The last weekend in January this year we went to a party and had what I thought was a great time. We had had drinks and were feeling good. Had a great conversation about our future. We got home and were getting ready for bed, I walked into the bathroom and she was on her phone. She looked as if she were sending a text. I asked her who she was texting,(innocently). She told me that it was none of my business. This set off an alarm. She proceeded to crawl in bed and refuse my advances. She was fairly drunk and I left the room to make sure that the house was locked down and the lights were off. My gut did not feel good about the text. I checked her phone and there was no text on it. I had heard the sound it makes when one is sent. 
What I did find were emails to another man. And there were phone calls. I knew of this person, he lives out of state and they used to work together. He is married with a wife and children. She had mentioned him because his company had just opened a retail store in our town.

We have had our fights and share of problems, one thing that she says when she is mad and had a few drinks is that she does not love me and wants a divorce. When confronted the next day these are dismissed as just ways to hurt me. I have not put much stock into it until now.

I did not know what to do, I forwarded the emails to myself and got the call logs for our cell phones downloaded. I would look at them later. From the records it had been going on for 3 months, they had talked about once a month before that for about a year. 

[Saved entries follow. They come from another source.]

/-- **Iterated**: `S[Δ_e^m g](z) = (χ̄_{−e}(z) − 1)^m·S[g](z)`. [folklore] -/
theorem charSum_fwdDiff_iter_eq (g : TorusSite 1 P × TorusSite 2 L → ℂ) (e z : TorusSite 1 P × TorusSite 2 L) (m : ℕ) :
    ∑ Q : TorusSite 1 P × TorusSite 2 L, (torusChar Q.1 z.1 * torusChar Q.2 z.2) • (fwdDiff e)^[m] g Q =
      (torusChar (-e).1 z.1 * torusChar (-e).2 z.2 - 1) ^ m * ∑ Q : TorusSite 1 P × TorusSite 2 L, (torusChar Q.1 z.1 * torusChar Q.2 z.2) • g Q := by
  induction m generalizing g with
  | zero => simp
  | succ m ih =>
    rw [Function.iterate_succ_apply, ih (fwdDiff e g), charSum_fwdDiff_eq, pow_succ]
    ring

/-! ### §2 Differences of the symbol from moments of the character sum -/

omit [NeZero P] in
/-- `‖χ̄_{−e}(z) − 1‖ = ‖χ̄_e(z) − 1‖` (complex conjugates). [folklore] -/
theorem norm_pchar_neg_sub_one (e z : TorusSite 1 P × TorusSite 2 L) [NeZero P] :
    ‖torusChar (-e).1 z.1 * torusChar (-e).2 z.2 - 1‖ = ‖torusChar e.1 z.1 * torusChar e.2 z.2 - 1‖ := by
  rw [Prod.fst_neg, Prod.snd_neg, torusChar_neg_left', torusChar_neg_left', torusChar_neg_right, torusChar_neg_right, ← map_mul,
    ← Complex.norm_conj (torusChar e.1 z.1 * torusChar e.2 z.2 - 1), map_sub, map_one]

/-- **SINGLE-DIRECTION DIFFERENCES OF A SYMBOL ARE BOUNDED BY THE POSITION MOMENTS OF ITS CHARACTER SUM**: for every direction `e` of the product torus,
every order `m` and every `Q`, `(P·L²)·‖Δ_e^m g(Q)‖ ≤ Σ_z ‖χ̄_e(z) − 1‖^m·‖Σ_{Q′} χ̄_{Q′}(z)•g(Q′)‖`. [cite: BenfattoGiulianiMastropietro2006, (2.36aa) and (3.3)] -/
theorem card_mul_norm_fwdDiff_iter_le_sum_moment (g : TorusSite 1 P × TorusSite 2 L → ℂ) (e : TorusSite 1 P × TorusSite 2 L) (m : ℕ)
    (Q : TorusSite 1 P × TorusSite 2 L) :
    (P : ℝ) * (L : ℝ) ^ 2 * ‖(fwdDiff e)^[m] g Q‖ ≤
      ∑ z : TorusSite 1 P × TorusSite 2 L, ‖torusChar e.1 z.1 * torusChar e.2 z.2 - 1‖ ^ m *
        ‖∑ Q' : TorusSite 1 P × TorusSite 2 L, (torusChar Q'.1 z.1 * torusChar Q'.2 z.2) • g Q'‖ := by
  have hinv := sum_pchar_neg_mul_charSum_eq ((fwdDiff e)^[m] g) Q
  have hnorm : (P : ℝ) * (L : ℝ) ^ 2 * ‖(fwdDiff e)^[m] g Q‖ = ‖((P : ℂ) * (L : ℂ) ^ 2) * (fwdDiff e)^[m] g Q‖ := by
    rw [norm_mul, norm_mul, norm_pow, Complex.norm_natCast, Complex.norm_natCast]
  rw [hnorm, ← hinv]
  refine (norm_sum_le _ _).trans (Finset.sum_le_sum fun z _ => ?_)
  rw [charSum_fwdDiff_iter_eq, norm_mul, norm_mul, norm_mul, norm_torusChar, norm_torusChar, one_mul, one_mul, norm_pow,
    norm_pchar_neg_sub_one]

/-! ### §3 The chord bounds in the five directions -/

omit [NeZero L] in
/-- **Time direction**: `‖χ̄_{(1,0)}(z) − 1‖ ≤ 2π|z̃₁|/P`. [folklore] -/
theorem norm_pchar_time_sub_one_le [NeZero L] (z : TorusSite 1 P × TorusSite 2 L) :
    ‖torusChar ((((fun _ : Fin 1 => (1 : ZMod P)), (0 : TorusSite 2 L)) : TorusSite 1 P × TorusSite 2 L)).1 z.1 *
        torusChar ((((fun _ : Fin 1 => (1 : ZMod P)), (0 : TorusSite 2 L)) : TorusSite 1 P × TorusSite 2 L)).2 z.2 - 1‖ ≤
      2 * π * |(((z.1 0).valMinAbs : ℤ) : ℝ)| / P := by
  have h1 : (fun _ : Fin 1 => (1 : ZMod P)) = Pi.single (0 : Fin 1) (1 : ZMod P) := by
    funext i; fin_cases i; simp
  simp only [torusChar_zero_left, mul_one]
  rw [h1, torusChar_single_left]
  exact norm_stdAddChar_sub_one_le_div (z.1 0)

omit [NeZero P] in
/-- **Axis directions**: `‖χ̄_{(0,eᵢ)}(z) − 1‖ ≤ 2π|z̃₂,ᵢ|/L`. [folklore] -/
theorem norm_pchar_axis_sub_one_le [NeZero P] (i : Fin 2) (z : TorusSite 1 P × TorusSite 2 L) :
    ‖torusChar ((((0 : TorusSite 1 P), (Pi.single i (1 : ZMod L) : TorusSite 2 L)) : TorusSite 1 P × TorusSite 2 L)).1 z.1 *
        torusChar ((((0 : TorusSite 1 P), (Pi.single i (1 : ZMod L) : TorusSite 2 L)) : TorusSite 1 P × TorusSite 2 L)).2 z.2 - 1‖ ≤
      2 * π * |(((z.2 i).valMinAbs : ℤ) : ℝ)| / L := by
  simp only [torusChar_zero_left, one_mul]
  rw [torusChar_single_left]
  exact norm_stdAddChar_sub_one_le_div (z.2 i)

omit [NeZero P] in
/-- **Integer frame directions**: for `v : Fin 2 → ℤ`, `‖χ̄_{(0,v)}(z) − 1‖ ≤ 2π|(Σⱼ vⱼ zⱼ)~|/L` (the character of `v` is the character of the lattice functional `z⃗ ↦ v·z⃗`).
[folklore] -/
theorem norm_pchar_frame_sub_one_le [NeZero P] (v : Fin 2 → ℤ) (z : TorusSite 1 P × TorusSite 2 L) :
    ‖torusChar ((((0 : TorusSite 1 P), (fun j => ((v j : ℤ) : ZMod L))) : TorusSite 1 P × TorusSite 2 L)).1 z.1 *
        torusChar ((((0 : TorusSite 1 P), (fun j => ((v j : ℤ) : ZMod L))) : TorusSite 1 P × TorusSite 2 L)).2 z.2 - 1‖ ≤
      2 * π * |(((∑ j, ((v j : ℤ) : ZMod L) * z.2 j).valMinAbs : ℤ) : ℝ)| / L := by
  simp only [torusChar_zero_left, one_mul]
  have hsum : ∀ (s : Finset (Fin 2)), (ZMod.stdAddChar (∑ j ∈ s, ((v j : ℤ) : ZMod L) * z.2 j) : ℂ) =
      ∏ j ∈ s, (ZMod.stdAddChar (((v j : ℤ) : ZMod L) * z.2 j) : ℂ) := by
    classical
    intro s
    induction s using Finset.induction_on with
    | empty => simp
    | insert j s hj ih => rw [Finset.sum_insert hj, Finset.prod_insert hj, AddChar.map_add_eq_mul, ih]
  have h : torusChar (fun j => ((v j : ℤ) : ZMod L)) z.2 = (ZMod.stdAddChar (∑ j, ((v j : ℤ) : ZMod L) * z.2 j) : ℂ) := by
    rw [torusChar, hsum]
  rw [h]
  exact norm_stdAddChar_sub_one_le_div _

/-! ### §4 Packaged: symbol differences from directional moments -/

/-- **Time differences from time moments**: `(P·L²)·‖Δ_{(1,0)}^m g(Q)‖ ≤ (2π/P)^m·Σ_z |z̃₁|^m·‖S[g](z)‖`. [cite: BenfattoGiulianiMastropietro2006, (2.36aa) and (3.3)] -/
theorem card_mul_norm_fwdDiff_iter_time_le_moment (g : TorusSite 1 P × TorusSite 2 L → ℂ) (m : ℕ) (Q : TorusSite 1 P × TorusSite 2 L) :
    (P : ℝ) * (L : ℝ) ^ 2 * ‖(fwdDiff ((((fun _ : Fin 1 => (1 : ZMod P)), (0 : TorusSite 2 L)) : TorusSite 1 P × TorusSite 2 L)))^[m] g Q‖ ≤
      (2 * π / P) ^ m * ∑ z : TorusSite 1 P × TorusSite 2 L, (|(((z.1 0).valMinAbs : ℤ) : ℝ)|) ^ m *
        ‖∑ Q' : TorusSite 1 P × TorusSite 2 L, (torusChar Q'.1 z.1 * torusChar Q'.2 z.2) • g Q'‖ := by
  refine (card_mul_norm_fwdDiff_iter_le_sum_moment g _ m Q).trans ?_
  rw [Finset.mul_sum]
  refine Finset.sum_le_sum fun z _ => ?_
  rw [← mul_assoc, ← mul_pow]
  refine mul_le_mul_of_nonneg_right (pow_le_pow_left₀ (norm_nonneg _) ((norm_pchar_time_sub_one_le z).trans (le_of_eq ?_)) m) (norm_nonneg _)
  ring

I was in shock, to say the least. I held it together that night and did not say anything. The next morning while cuddling in bed I asked her if she thought that we could get to a better place in our marriage. She said no in a dead pan sort of matter. I left it alone. Before lunch that day I saw a message form him asking if everything was alright and that the message had said "miss you". I called a friend and told him what was going on he said let him think about it. The next day I was with this friend and his advice was good. He said to work on the things that I thought were wrong in the marriage and pray about it. Before confronting her. So I did and kept a tab on the phone and email.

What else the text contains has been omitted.